## Task objective
Stop after the line with "a band with"; until then, please copy every line of the records word for word from the first.
[[ Data for this task open ]]
import Literature.MathematicalPhysics.KineticTheory.SeparablePairBand
import Literature.MathematicalPhysics.KineticTheory.PinnedChainCollisionOperator
import Mathlib.Analysis.SpecialFunctions.Integrability.Basic
import Mathlib.Analysis.Fourier.AddCircle
import HarnessLib

/-!
# The one-dimensional van Hove edge on the Brillouin circle: a quadratic band maximum makes the
# threshold integral diverge, hence binds for every coupling of the binding sign

Topic `Literature/MathematicalPhysics/KineticTheory` (definition request `defn-SeparableTwoBodyTMatrix`, part
(ii), the concrete one-dimensional input of `SeparablePairBand.existsUnique_eigenvalue_above`).

On the circle `𝕋 = ℝ/2πℤ` with its Haar probability measure `dk` (`PinnedChainKinetic.𝕋`, `μ𝕋`) let
`E : 𝕋 → ℝ` be a band with a STRICT, QUADRATICALLY NON-DEGENERATE maximum `E_max` at `p₀` —
`0 < E_max − E(p₀ + t) ≤ C t²` for `0 < |t| < δ` along the angle parametrisation — and let the form factor
`g` be continuous at `p₀` with `g(p₀) ≠ 0`. Then (PROVED, `lintegral_edge_eq_top`)

  `∫⁻ ‖g‖² / (E_max − E) dk = ∞`,

because near `p₀` the integrand is `≥ κ/(C t²)` and `∫₀^δ dt/t² = ∞` (`lintegral_Ioo_inv_sq_eq_top`, from
Mathlib's `integrableOn_Ioo_rpow_iff`). This is the divergence `G₀(E) → −∞` as `E → E_edge` of a
one-dimensional band edge, `ρ₀ ∼ C(E − E_ℓ)^{-1/2}` [Economou1983, §6.2.3 eqs. (6.46)–(6.47)], in the form
consumed by `FiniteRank.existsUnique_eigenvalue_above`; the corollary `existsUnique_eigenvalue_above_circle`
states the conclusion for a continuous band and form factor on `𝕋`: for every `λ > 0` the rank-one operator
`M_E + λ|g⟩⟨g|` on `L²(𝕋, dk; ℂ)` has exactly one eigenvalue above the band
[Economou1983, §6.2.3 after (6.47): "there is always a bound state no matter how small |ε| is"].

Not here: the `λ²` law of the splitting (Economou (6.48)); the verification that the pinned-chain pair band
`E_K(p) = ω(p) + ω(K − p)` (`PhononPairBand.lean`) has its maximum on the exchange diagonal and is
non-degenerate there (the requester's fibre analysis).

## References

* E. N. Economou, Green's Functions in Quantum Physics, 2nd ed., Springer 1983, §6.2.3 eqs. (6.46)–(6.48).
  [cite: Economou1983, §6.2.3 eqs. (6.46)–(6.48)]
-/

noncomputable section

open MeasureTheory Filter Set
open scoped ENNReal Topology

namespace Literature.MathematicalPhysics.KineticTheory.HeatConduction

namespace PinnedChainKinetic

/-- `∫₀^δ κ/(C t²) dt = ∞` for `κ, C, δ > 0` (the power `t⁻²` is not integrable at `0`). [folklore] -/
theorem lintegral_Ioo_inv_sq_eq_top {κ C δ : ℝ} (hκ : 0 < κ) (hC : 0 < C) (hδ : 0 < δ) :
    ∫⁻ t in Ioo (0 : ℝ) δ, ENNReal.ofReal (κ / (C * t ^ 2)) = ∞ := by
  by_contra hne
  have hlt : ∫⁻ t in Ioo (0 : ℝ) δ, ENNReal.ofReal (κ / (C * t ^ 2)) < ∞ := lt_top_iff_ne_top.2 hne
  have hmeas : AEStronglyMeasurable (fun t : ℝ => κ / (C * t ^ 2)) (volume.restrict (Ioo 0 δ)) := by
    have : (fun t : ℝ => κ / (C * t ^ 2)) = fun t => κ * (C * t ^ 2)⁻¹ :=
      funext fun t => div_eq_mul_inv _ _
    rw [this]
    exact (measurable_const.mul ((measurable_const.mul (measurable_id.pow_const 2)).inv)).aestronglyMeasurable
  have hint : IntegrableOn (fun t : ℝ => κ / (C * t ^ 2)) (Ioo 0 δ) :=
    ⟨hmeas, (hasFiniteIntegral_iff_ofReal (ae_of_all _ fun t => by positivity)).2 hlt⟩
  have hrpow : IntegrableOn (fun t : ℝ => t ^ (-2 : ℝ)) (Ioo 0 δ) := by
    refine IntegrableOn.congr_fun (f := fun t : ℝ => C / κ * (κ / (C * t ^ 2))) (hint.const_mul (C / κ))
      (fun t ht => ?_) measurableSet_Ioo
    have ht0 : 0 < t := ht.1
    rw [Real.rpow_neg ht0.le, Real.rpow_two]
    field_simp
  have := (intervalIntegral.integrableOn_Ioo_rpow_iff hδ).1 hrpow
  norm_num at this

/-- **THE ONE-DIMENSIONAL VAN HOVE EDGE.** On the circle with its Haar probability measure: if the band
`E ≤ E_max` has a strict maximum at `p₀` with a quadratic upper bound, `0 < E_max − E(p₀ + t) ≤ C t²` for
`0 < |t| < δ`, and `g` is continuous at `p₀` with `g(p₀) ≠ 0`, then the threshold integral diverges:
`∫⁻ ‖g‖²/(E_max − E) dk = ∞`. [cite: Economou1983, §6.2.3 eqs. (6.46)–(6.47)] -/
theorem lintegral_edge_eq_top {E : 𝕋 → ℝ} {g : 𝕋 → ℂ} {p₀ : 𝕋} {Emax C δ : ℝ} (hC : 0 < C)
    (hδ : 0 < δ) (hquad : ∀ t : ℝ, 0 < |t| → |t| < δ →
      0 < Emax - E (p₀ + (t : 𝕋)) ∧ Emax - E (p₀ + (t : 𝕋)) ≤ C * t ^ 2)
    (hg : ContinuousAt g p₀) (hg0 : g p₀ ≠ 0) :
    ∫⁻ p, ENNReal.ofReal (‖g p‖ ^ 2 / (Emax - E p)) ∂μ𝕋 = ∞ := by
  set F : 𝕋 → ℝ≥0∞ := fun p => ENNReal.ofReal (‖g p‖ ^ 2 / (Emax - E p)) with hF
  -- (1) `‖g‖ ≥ ‖g p₀‖/2` near `p₀` along the angle parametrisation
  have hgc : ContinuousAt (fun t : ℝ => g (p₀ + (t : 𝕋))) 0 := by
    have h1 : Continuous fun t : ℝ => p₀ + (t : 𝕋) := continuous_const.add (AddCircle.continuous_mk' _)
    exact hg.comp_of_eq h1.continuousAt (by simp)
  have hpos0 : 0 < ‖g p₀‖ / 2 := by positivity
  obtain ⟨η, hη, hηg⟩ : ∃ η > 0, ∀ t : ℝ, |t| < η → ‖g p₀‖ / 2 ≤ ‖g (p₀ + (t : 𝕋))‖ := by
    obtain ⟨η, hη, h⟩ := Metric.continuousAt_iff.1 hgc (‖g p₀‖ / 2) hpos0
    refine ⟨η, hη, fun t ht => ?_⟩
    have hd : dist t 0 < η := by simpa [Real.dist_eq] using ht
    have := h hd
    simp only [QuotientAddGroup.mk_zero, add_zero, dist_eq_norm] at this
    linarith [norm_sub_norm_le (g p₀) (g (p₀ + (t : 𝕋))), norm_sub_rev (g p₀) (g (p₀ + (t : 𝕋)))]
  -- (2) pointwise lower bound on `(0, δ')`
  set δ' := min (min δ η) (2 * Real.pi) with hδ'
  have hδ'pos : 0 < δ' := lt_min (lt_min hδ hη) Real.two_pi_pos
  set κ := (‖g p₀‖ / 2) ^ 2 with hκ
  have hκpos : 0 < κ := by positivity
  have hpt : ∀ t ∈ Ioo (0 : ℝ) δ', ENNReal.ofReal (κ / (C * t ^ 2)) ≤ F (p₀ + (t : 𝕋)) := by
    intro t ht
    have hmin : δ' ≤ min δ η := min_le_left _ _
    have htδ : |t| < δ := by
      rw [abs_of_pos ht.1]; exact ht.2.trans_le (hmin.trans (min_le_left _ _))
    have htη : |t| < η := by
      rw [abs_of_pos ht.1]; exact ht.2.trans_le (hmin.trans (min_le_right _ _))
    obtain ⟨hpos, hle⟩ := hquad t (abs_pos.2 ht.1.ne') htδ
    refine ENNReal.ofReal_le_ofReal ?_
    exact div_le_div₀ (sq_nonneg _) (pow_le_pow_left₀ hpos0.le (hηg t htη) 2) hpos hle
  -- (3) the chain: Haar integral = (2π)⁻¹ · Lebesgue integral over a period ≥ integral over (0, δ') = ∞
  have h1 : ∫⁻ p, F p ∂μ𝕋 = ∫⁻ q, F (p₀ + q) ∂μ𝕋 := (lintegral_add_left_eq_self F p₀).symm
  have h2 : ∫⁻ q, F (p₀ + q) ∂(volume : Measure 𝕋) =
      ENNReal.ofReal (2 * Real.pi) * ∫⁻ q, F (p₀ + q) ∂μ𝕋 := by
    rw [AddCircle.volume_eq_smul_haarAddCircle, lintegral_smul_measure, smul_eq_mul]
  have h3 : ∫⁻ t in Ioc (0 : ℝ) (0 + 2 * Real.pi), F (p₀ + (t : 𝕋)) =
      ∫⁻ q, F (p₀ + q) ∂(volume : Measure 𝕋) :=
    AddCircle.lintegral_preimage (2 * Real.pi) 0 (fun q => F (p₀ + q))
  have h4 : ∫⁻ t in Ioo (0 : ℝ) δ', ENNReal.ofReal (κ / (C * t ^ 2)) ≤
      ∫⁻ t in Ioc (0 : ℝ) (0 + 2 * Real.pi), F (p₀ + (t : 𝕋)) :=
    calc ∫⁻ t in Ioo (0 : ℝ) δ', ENNReal.ofReal (κ / (C * t ^ 2))
        ≤ ∫⁻ t in Ioo (0 : ℝ) δ', F (p₀ + (t : 𝕋)) := setLIntegral_mono' measurableSet_Ioo hpt
      _ ≤ ∫⁻ t in Ioc (0 : ℝ) (0 + 2 * Real.pi), F (p₀ + (t : 𝕋)) :=
          lintegral_mono_set fun t ht => ⟨ht.1, by rw [zero_add]; exact ht.2.le.trans (min_le_right _ _)⟩
  have h5 := lintegral_Ioo_inv_sq_eq_top hκpos hC hδ'pos
  have h6 : ENNReal.ofReal (2 * Real.pi) * ∫⁻ q, F (p₀ + q) ∂μ𝕋 = ∞ := by
    rw [← h2, ← h3]
    exact eq_top_iff.2 (h5 ▸ h4)
  rw [h1]
  exact ((ENNReal.mul_eq_top.1 h6).resolve_right fun h => ENNReal.ofReal_ne_top h.1).2

/-- Continuous functions on the circle are in `L²(dk; ℂ)` (as in `HarmonicChaos.memLp_two_of_continuous_circle`,
restated to keep this file's imports light). [folklore] -/
theorem memLp_two_circle {g : 𝕋 → ℂ} (hg : Continuous g) : MemLp g 2 μ𝕋 := by
  obtain ⟨C, hC⟩ := isCompact_univ.exists_bound_of_continuousOn hg.continuousOn
  exact (memLp_top_of_bound hg.aestronglyMeasurable C
    (ae_of_all _ fun x => hC x (mem_univ x))).mono_exponent le_top

/-- A continuous function on the circle that does not vanish identically has a non-zero `L²` class (Haar
measure charges open sets). [folklore] -/
theorem toLp_ne_zero_of_continuous {g : 𝕋 → ℂ} (hg : Continuous g) {p₀ : 𝕋} (hg0 : g p₀ ≠ 0) :
    (memLp_two_circle hg).toLp g ≠ 0 := by
  intro h0
  rw [Lp.eq_zero_iff_ae_eq_zero] at h0
  have hae : g =ᵐ[μ𝕋] (0 : 𝕋 → ℂ) := (memLp_two_circle hg).coeFn_toLp.symm.trans h0
  have : g = 0 := (hg.ae_eq_iff_eq μ𝕋 continuous_const).1 hae
  exact hg0 (by rw [this]; rfl)

/-- **Every `λ > 0` binds above a non-degenerate band maximum on the circle.** For a continuous band `E` on
`𝕋` with `E ≤ E_max`, a strict quadratically non-degenerate maximum at `p₀` (as in `lintegral_edge_eq_top`),
and a continuous form factor `g` with `g(p₀) ≠ 0`: for every `λ > 0` the rank-one operator `M_E + λ|g⟩⟨g|`
on `L²(𝕋, dk; ℂ)` has EXACTLY ONE eigenvalue `x > E_max` (the anti-bound state split off the band top).
[cite: Economou1983, §6.2.3 eqs. (6.46)–(6.48)] -/
theorem existsUnique_eigenvalue_above_circle {E : 𝕋 → ℝ} (hE : Continuous E) {g : 𝕋 → ℂ}
    (hg : Continuous g) {p₀ : 𝕋} {Emax C δ : ℝ} (hC : 0 < C) (hδ : 0 < δ) (hEmax : ∀ p, E p ≤ Emax)
    (hquad : ∀ t : ℝ, 0 < |t| → |t| < δ →
      0 < Emax - E (p₀ + (t : 𝕋)) ∧ Emax - E (p₀ + (t : 𝕋)) ≤ C * t ^ 2)
    (hg0 : g p₀ ≠ 0) {lam : ℝ} (hlam : 0 < lam) :
    ∃! x : ℝ, Emax < x ∧ ∃ ψ : Lp ℂ 2 μ𝕋, ψ ≠ 0 ∧
      FiniteRank.perturb₁ (FiniteRank.bandOp μ𝕋 E) (lam : ℂ)
        ((memLp_two_circle hg).toLp g)
        ((memLp_two_circle hg).toLp g) ψ = (x : ℂ) • ψ := by
  obtain ⟨B, hB⟩ := isCompact_univ.exists_bound_of_continuousOn hE.continuousOn
  have hB' : ∀ p, |E p| ≤ B := fun p => by simpa [Real.norm_eq_abs] using hB p (mem_univ p)
  set u := (memLp_two_circle hg).toLp g with hu
  have hdiv : ∫⁻ p, ENNReal.ofReal (‖u p‖ ^ 2 / (Emax - E p)) ∂μ𝕋 = ∞ := by
    rw [← lintegral_edge_eq_top hC hδ hquad hg.continuousAt hg0]
    refine lintegral_congr_ae ?_
    filter_upwards [(memLp_two_circle hg).coeFn_toLp] with p hp
    rw [hp]
  exact FiniteRank.existsUnique_eigenvalue_above hE.measurable hB' hEmax
    (toLp_ne_zero_of_continuous hg hg0) hdiv hlam

end PinnedChainKinetic

end Literature.MathematicalPhysics.KineticTheory.HeatConduction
[[ Data for this task closed ]]
## Response
import Literature.MathematicalPhysics.KineticTheory.SeparablePairBand
import Literature.MathematicalPhysics.KineticTheory.PinnedChainCollisionOperator
import Mathlib.Analysis.SpecialFunctions.Integrability.Basic
import Mathlib.Analysis.Fourier.AddCircle
import HarnessLib

/-!
# The one-dimensional van Hove edge on the Brillouin circle: a quadratic band maximum makes the
# threshold integral diverge, hence binds for every coupling of the binding sign

Topic `Literature/MathematicalPhysics/KineticTheory` (definition request `defn-SeparableTwoBodyTMatrix`, part
(ii), the concrete one-dimensional input of `SeparablePairBand.existsUnique_eigenvalue_above`).

On the circle `𝕋 = ℝ/2πℤ` with its Haar probability measure `dk` (`PinnedChainKinetic.𝕋`, `μ𝕋`) let
`E : 𝕋 → ℝ` be a band with a STRICT, QUADRATICALLY NON-DEGENERATE maximum `E_max` at `p₀` —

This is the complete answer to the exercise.